WHAT IS BEING ASKED:
In the listing below, the answer starts at the line that has "have hAmul : A" and stops after the line that has "-- the model"; please repeat that part exactly and nothing more.

####

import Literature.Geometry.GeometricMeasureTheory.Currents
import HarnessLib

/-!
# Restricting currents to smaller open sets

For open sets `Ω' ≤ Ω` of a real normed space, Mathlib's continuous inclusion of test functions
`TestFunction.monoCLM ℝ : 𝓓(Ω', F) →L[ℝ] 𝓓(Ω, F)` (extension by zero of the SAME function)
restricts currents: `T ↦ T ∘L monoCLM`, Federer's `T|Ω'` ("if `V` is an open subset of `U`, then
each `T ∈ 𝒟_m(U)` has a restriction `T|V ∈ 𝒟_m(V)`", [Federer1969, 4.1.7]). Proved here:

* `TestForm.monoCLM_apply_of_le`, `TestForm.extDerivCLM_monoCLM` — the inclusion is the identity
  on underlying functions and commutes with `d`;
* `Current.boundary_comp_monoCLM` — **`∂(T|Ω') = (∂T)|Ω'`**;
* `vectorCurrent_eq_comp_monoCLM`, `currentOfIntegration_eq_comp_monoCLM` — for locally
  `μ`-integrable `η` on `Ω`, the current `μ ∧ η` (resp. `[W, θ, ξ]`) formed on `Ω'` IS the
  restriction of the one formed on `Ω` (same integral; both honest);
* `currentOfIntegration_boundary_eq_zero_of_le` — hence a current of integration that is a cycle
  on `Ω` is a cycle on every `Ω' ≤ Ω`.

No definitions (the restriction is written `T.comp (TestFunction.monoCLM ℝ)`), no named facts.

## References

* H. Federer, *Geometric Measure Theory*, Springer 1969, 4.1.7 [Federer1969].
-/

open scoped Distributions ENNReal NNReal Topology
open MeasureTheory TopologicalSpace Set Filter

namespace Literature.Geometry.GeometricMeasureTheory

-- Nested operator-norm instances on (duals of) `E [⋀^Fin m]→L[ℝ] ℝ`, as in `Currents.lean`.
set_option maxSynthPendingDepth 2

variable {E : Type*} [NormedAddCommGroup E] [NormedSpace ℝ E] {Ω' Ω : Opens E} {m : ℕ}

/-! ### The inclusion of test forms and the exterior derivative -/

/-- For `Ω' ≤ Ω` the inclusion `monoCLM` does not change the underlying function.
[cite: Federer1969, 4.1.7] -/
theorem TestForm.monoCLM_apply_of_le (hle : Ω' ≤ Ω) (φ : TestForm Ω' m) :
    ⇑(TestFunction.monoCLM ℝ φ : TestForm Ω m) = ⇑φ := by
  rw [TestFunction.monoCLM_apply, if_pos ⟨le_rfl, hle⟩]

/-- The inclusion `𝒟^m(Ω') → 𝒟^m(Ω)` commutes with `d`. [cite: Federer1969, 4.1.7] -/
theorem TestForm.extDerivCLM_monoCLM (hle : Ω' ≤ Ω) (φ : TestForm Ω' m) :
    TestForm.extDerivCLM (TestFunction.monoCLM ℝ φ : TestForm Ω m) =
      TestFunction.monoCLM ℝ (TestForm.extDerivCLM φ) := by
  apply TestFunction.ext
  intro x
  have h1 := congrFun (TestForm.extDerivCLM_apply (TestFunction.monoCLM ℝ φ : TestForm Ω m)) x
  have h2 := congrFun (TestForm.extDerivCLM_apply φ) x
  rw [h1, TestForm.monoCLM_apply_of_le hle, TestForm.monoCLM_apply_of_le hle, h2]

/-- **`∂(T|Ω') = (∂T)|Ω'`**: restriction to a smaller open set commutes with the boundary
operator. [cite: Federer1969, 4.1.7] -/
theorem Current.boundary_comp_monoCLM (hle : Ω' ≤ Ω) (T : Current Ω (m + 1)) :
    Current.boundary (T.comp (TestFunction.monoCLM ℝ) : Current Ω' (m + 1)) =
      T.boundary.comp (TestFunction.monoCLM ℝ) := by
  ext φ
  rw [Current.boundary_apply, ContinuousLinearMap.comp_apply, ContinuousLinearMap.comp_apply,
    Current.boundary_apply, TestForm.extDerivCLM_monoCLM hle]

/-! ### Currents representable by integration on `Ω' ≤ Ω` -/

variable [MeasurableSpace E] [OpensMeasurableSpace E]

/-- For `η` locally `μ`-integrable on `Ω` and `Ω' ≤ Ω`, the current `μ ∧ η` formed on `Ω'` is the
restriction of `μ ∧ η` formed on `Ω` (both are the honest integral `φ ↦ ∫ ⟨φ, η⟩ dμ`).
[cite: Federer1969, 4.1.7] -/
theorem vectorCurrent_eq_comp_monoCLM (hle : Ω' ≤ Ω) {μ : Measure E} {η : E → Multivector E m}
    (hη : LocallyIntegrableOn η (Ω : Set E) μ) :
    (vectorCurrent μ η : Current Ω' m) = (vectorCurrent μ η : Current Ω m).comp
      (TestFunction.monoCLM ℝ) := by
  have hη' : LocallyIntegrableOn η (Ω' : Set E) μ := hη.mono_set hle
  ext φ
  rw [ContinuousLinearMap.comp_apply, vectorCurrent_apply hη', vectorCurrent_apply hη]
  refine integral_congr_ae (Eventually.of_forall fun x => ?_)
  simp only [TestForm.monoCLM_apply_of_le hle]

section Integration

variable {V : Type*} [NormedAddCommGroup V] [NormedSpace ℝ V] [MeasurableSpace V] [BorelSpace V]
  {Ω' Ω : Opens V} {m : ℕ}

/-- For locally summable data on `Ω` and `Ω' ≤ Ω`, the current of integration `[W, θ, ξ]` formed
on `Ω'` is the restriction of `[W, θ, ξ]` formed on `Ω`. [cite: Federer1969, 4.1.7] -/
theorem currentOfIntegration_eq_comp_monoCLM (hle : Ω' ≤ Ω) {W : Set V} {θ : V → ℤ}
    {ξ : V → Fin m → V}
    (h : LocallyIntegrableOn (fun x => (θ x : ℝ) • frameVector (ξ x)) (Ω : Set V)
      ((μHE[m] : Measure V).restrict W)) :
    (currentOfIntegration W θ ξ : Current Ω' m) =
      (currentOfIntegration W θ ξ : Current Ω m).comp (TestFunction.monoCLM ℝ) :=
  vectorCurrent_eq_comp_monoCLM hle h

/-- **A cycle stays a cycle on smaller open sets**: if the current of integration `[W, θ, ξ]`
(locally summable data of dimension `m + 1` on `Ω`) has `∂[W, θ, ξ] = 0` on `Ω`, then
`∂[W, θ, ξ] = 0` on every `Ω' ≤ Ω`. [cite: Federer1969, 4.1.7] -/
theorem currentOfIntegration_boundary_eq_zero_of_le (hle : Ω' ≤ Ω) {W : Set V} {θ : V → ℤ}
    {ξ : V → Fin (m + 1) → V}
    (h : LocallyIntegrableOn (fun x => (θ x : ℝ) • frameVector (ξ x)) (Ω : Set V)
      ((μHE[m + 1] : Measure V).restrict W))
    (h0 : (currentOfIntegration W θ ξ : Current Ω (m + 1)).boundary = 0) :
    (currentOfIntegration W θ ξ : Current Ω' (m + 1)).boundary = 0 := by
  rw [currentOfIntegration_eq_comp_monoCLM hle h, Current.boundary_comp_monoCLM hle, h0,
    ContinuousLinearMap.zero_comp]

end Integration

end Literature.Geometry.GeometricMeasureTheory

####

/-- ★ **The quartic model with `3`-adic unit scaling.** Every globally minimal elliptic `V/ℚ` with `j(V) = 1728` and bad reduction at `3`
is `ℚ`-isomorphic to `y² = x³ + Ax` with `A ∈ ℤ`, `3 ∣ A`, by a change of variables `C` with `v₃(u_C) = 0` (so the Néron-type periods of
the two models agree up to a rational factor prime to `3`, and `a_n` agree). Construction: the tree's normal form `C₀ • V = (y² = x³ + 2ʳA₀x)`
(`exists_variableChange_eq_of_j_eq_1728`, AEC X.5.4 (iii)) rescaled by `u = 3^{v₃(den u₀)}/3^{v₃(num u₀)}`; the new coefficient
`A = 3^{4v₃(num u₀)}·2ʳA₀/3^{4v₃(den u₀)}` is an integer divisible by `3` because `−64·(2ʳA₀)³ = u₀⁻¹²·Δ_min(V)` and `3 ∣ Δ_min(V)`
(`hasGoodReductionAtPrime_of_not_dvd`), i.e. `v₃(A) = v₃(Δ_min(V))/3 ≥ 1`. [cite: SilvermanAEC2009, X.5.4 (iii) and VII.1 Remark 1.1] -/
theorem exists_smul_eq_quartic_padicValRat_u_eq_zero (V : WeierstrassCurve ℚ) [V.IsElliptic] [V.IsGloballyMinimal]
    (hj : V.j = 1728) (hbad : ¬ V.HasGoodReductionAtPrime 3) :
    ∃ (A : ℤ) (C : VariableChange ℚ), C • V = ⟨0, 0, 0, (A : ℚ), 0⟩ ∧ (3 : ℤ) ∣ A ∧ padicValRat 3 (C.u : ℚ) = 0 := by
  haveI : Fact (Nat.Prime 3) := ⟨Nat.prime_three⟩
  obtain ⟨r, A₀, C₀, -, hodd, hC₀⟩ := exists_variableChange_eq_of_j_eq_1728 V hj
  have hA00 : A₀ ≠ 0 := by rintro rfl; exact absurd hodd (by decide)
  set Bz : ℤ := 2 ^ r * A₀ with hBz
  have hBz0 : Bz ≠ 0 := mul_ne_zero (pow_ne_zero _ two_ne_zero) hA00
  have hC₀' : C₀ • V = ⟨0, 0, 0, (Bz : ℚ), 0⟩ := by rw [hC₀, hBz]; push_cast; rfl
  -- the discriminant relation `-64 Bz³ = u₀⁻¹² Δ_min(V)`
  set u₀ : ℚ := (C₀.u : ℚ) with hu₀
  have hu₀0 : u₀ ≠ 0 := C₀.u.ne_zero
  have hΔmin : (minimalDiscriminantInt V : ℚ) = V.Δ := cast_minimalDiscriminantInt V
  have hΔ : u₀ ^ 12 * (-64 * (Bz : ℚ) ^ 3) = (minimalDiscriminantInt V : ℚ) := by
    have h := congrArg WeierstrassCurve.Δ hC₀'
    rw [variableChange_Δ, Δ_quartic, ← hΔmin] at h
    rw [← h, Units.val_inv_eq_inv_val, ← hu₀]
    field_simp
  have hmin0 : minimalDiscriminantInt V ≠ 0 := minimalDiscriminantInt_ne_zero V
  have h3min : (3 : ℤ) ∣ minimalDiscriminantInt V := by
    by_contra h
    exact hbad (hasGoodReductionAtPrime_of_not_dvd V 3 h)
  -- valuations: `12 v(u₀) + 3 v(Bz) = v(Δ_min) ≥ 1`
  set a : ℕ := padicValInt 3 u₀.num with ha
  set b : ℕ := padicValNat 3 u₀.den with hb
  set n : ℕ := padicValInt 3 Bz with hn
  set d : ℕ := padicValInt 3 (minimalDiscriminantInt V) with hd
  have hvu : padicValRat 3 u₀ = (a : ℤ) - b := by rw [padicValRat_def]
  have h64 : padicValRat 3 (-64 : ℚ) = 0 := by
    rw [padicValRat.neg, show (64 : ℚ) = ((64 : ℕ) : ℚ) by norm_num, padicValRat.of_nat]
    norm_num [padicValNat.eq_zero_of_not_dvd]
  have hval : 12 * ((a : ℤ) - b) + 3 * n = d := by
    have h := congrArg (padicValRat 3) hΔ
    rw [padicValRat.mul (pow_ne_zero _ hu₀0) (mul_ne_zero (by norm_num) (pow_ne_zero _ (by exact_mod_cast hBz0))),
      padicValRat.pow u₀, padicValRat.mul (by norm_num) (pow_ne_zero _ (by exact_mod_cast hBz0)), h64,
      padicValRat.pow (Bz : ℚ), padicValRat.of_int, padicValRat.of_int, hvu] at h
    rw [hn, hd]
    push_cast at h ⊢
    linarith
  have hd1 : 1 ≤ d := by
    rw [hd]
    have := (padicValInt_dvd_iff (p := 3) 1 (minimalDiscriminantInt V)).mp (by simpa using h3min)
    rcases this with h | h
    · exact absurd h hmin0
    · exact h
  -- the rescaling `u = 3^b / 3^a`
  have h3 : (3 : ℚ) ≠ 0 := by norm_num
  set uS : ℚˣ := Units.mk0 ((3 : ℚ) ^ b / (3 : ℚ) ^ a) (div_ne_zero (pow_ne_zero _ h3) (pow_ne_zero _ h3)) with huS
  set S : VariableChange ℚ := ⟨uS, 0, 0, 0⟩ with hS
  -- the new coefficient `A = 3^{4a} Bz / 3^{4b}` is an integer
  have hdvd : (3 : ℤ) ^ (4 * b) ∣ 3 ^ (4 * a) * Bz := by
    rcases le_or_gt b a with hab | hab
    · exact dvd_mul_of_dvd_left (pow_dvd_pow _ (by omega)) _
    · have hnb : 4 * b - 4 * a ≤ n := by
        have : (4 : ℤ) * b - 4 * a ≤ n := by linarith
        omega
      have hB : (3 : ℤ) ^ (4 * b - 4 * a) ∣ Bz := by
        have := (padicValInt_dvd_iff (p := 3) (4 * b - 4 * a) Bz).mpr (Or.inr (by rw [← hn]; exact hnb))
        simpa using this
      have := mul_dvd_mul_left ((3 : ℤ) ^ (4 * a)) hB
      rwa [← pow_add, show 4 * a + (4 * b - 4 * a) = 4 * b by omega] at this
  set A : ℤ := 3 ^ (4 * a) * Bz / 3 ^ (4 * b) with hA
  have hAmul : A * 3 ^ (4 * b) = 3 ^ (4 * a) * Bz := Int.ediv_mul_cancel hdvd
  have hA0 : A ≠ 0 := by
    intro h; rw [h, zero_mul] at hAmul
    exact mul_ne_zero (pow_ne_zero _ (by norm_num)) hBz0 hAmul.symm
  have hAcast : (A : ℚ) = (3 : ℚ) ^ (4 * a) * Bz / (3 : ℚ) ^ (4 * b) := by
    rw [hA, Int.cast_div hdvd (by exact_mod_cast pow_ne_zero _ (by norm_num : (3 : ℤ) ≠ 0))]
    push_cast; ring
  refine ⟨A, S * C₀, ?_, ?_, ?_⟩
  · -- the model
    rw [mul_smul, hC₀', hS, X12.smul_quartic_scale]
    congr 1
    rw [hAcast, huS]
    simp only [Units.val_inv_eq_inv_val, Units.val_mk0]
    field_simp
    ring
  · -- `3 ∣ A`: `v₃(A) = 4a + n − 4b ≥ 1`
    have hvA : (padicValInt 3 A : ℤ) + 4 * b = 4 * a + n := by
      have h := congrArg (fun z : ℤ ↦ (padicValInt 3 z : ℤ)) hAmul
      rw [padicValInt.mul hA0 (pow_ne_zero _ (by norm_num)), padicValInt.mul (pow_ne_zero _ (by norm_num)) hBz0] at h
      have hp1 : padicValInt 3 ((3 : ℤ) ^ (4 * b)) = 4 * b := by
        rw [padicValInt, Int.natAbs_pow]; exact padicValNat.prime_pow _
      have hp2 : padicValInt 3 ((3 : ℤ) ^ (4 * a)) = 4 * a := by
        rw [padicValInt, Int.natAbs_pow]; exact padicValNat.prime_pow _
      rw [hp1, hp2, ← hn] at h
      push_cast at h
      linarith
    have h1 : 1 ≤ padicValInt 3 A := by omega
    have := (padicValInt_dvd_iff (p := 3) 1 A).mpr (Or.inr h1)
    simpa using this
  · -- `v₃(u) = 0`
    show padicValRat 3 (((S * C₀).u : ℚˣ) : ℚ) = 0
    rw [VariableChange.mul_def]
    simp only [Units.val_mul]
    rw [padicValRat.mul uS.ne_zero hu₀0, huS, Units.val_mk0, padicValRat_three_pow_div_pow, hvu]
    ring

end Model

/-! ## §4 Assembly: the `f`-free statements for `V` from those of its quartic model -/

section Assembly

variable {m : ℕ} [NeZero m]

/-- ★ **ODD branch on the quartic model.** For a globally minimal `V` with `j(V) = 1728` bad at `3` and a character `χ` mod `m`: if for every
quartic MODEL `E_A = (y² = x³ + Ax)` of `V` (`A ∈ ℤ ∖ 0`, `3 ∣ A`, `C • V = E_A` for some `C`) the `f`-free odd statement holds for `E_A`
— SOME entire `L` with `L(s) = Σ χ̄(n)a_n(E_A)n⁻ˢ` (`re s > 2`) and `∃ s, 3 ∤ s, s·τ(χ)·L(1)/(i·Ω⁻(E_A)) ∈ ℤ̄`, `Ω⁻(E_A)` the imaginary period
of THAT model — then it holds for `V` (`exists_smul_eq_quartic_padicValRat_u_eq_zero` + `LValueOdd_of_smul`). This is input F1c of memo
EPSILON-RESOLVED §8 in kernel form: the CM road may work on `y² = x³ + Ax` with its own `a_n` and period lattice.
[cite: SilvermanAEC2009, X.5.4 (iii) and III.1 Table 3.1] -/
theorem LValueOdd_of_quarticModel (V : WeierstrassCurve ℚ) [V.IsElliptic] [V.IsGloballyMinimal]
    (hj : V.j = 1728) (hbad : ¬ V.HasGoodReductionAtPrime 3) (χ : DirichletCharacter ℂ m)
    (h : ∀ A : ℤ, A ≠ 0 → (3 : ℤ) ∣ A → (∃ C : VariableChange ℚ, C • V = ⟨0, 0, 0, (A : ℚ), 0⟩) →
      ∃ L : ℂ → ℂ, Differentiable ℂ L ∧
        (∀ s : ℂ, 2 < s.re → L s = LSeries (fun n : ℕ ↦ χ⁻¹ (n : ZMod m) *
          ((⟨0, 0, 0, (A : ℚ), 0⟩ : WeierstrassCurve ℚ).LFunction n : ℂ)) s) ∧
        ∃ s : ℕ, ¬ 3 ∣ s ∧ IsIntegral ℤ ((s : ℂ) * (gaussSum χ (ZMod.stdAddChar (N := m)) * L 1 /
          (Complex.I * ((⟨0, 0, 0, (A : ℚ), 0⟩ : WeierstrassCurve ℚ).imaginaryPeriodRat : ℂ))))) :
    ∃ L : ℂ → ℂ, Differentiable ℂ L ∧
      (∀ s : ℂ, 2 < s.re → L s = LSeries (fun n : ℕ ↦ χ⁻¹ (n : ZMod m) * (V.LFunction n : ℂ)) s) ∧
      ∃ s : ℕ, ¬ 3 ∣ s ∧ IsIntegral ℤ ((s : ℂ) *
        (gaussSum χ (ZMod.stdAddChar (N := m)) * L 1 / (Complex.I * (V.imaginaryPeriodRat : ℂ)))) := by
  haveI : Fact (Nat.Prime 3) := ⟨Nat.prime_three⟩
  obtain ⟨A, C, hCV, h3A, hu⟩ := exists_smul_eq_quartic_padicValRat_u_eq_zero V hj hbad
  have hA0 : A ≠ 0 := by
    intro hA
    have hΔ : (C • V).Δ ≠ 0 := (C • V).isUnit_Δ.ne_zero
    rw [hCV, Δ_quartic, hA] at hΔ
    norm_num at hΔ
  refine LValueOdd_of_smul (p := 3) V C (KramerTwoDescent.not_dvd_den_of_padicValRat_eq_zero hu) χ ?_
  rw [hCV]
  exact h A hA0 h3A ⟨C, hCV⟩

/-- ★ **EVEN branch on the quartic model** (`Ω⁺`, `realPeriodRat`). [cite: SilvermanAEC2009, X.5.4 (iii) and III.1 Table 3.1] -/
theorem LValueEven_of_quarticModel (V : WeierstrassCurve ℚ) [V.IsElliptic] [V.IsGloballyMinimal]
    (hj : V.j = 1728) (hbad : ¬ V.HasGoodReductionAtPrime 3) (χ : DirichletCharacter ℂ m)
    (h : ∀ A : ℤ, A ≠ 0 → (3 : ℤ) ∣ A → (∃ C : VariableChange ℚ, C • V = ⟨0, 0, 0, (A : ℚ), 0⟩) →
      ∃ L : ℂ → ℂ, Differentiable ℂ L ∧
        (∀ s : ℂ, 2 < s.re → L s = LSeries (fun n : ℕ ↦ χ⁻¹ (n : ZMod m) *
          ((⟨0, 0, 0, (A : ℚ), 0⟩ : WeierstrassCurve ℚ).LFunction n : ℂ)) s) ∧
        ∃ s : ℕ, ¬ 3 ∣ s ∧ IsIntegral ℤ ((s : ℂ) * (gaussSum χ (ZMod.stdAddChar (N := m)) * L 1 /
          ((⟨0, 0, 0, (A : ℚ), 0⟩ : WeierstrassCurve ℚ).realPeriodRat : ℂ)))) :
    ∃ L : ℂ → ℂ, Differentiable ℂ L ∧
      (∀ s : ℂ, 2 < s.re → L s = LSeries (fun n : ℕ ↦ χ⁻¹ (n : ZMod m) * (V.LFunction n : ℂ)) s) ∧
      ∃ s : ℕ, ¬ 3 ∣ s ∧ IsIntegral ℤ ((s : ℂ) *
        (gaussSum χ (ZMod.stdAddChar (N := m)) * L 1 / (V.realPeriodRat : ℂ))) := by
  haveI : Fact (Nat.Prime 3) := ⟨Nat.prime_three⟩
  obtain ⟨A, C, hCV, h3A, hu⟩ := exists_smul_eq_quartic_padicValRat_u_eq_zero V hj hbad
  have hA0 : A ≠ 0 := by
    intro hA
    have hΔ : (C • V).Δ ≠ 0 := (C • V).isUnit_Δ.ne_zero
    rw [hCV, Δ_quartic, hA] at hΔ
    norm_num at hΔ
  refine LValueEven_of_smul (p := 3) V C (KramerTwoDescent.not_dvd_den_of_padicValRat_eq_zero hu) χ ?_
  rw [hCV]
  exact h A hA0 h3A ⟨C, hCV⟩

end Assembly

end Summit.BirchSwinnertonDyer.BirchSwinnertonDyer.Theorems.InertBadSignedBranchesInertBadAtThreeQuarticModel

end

####

RESULT FOR THIS EXERCISE:
  have hAmul : A * 3 ^ (4 * b) = 3 ^ (4 * a) * Bz := Int.ediv_mul_cancel hdvd
  have hA0 : A ≠ 0 := by
    intro h; rw [h, zero_mul] at hAmul
    exact mul_ne_zero (pow_ne_zero _ (by norm_num)) hBz0 hAmul.symm
  have hAcast : (A : ℚ) = (3 : ℚ) ^ (4 * a) * Bz / (3 : ℚ) ^ (4 * b) := by
    rw [hA, Int.cast_div hdvd (by exact_mod_cast pow_ne_zero _ (by norm_num : (3 : ℤ) ≠ 0))]
    push_cast; ring
  refine ⟨A, S * C₀, ?_, ?_, ?_⟩
  · -- the model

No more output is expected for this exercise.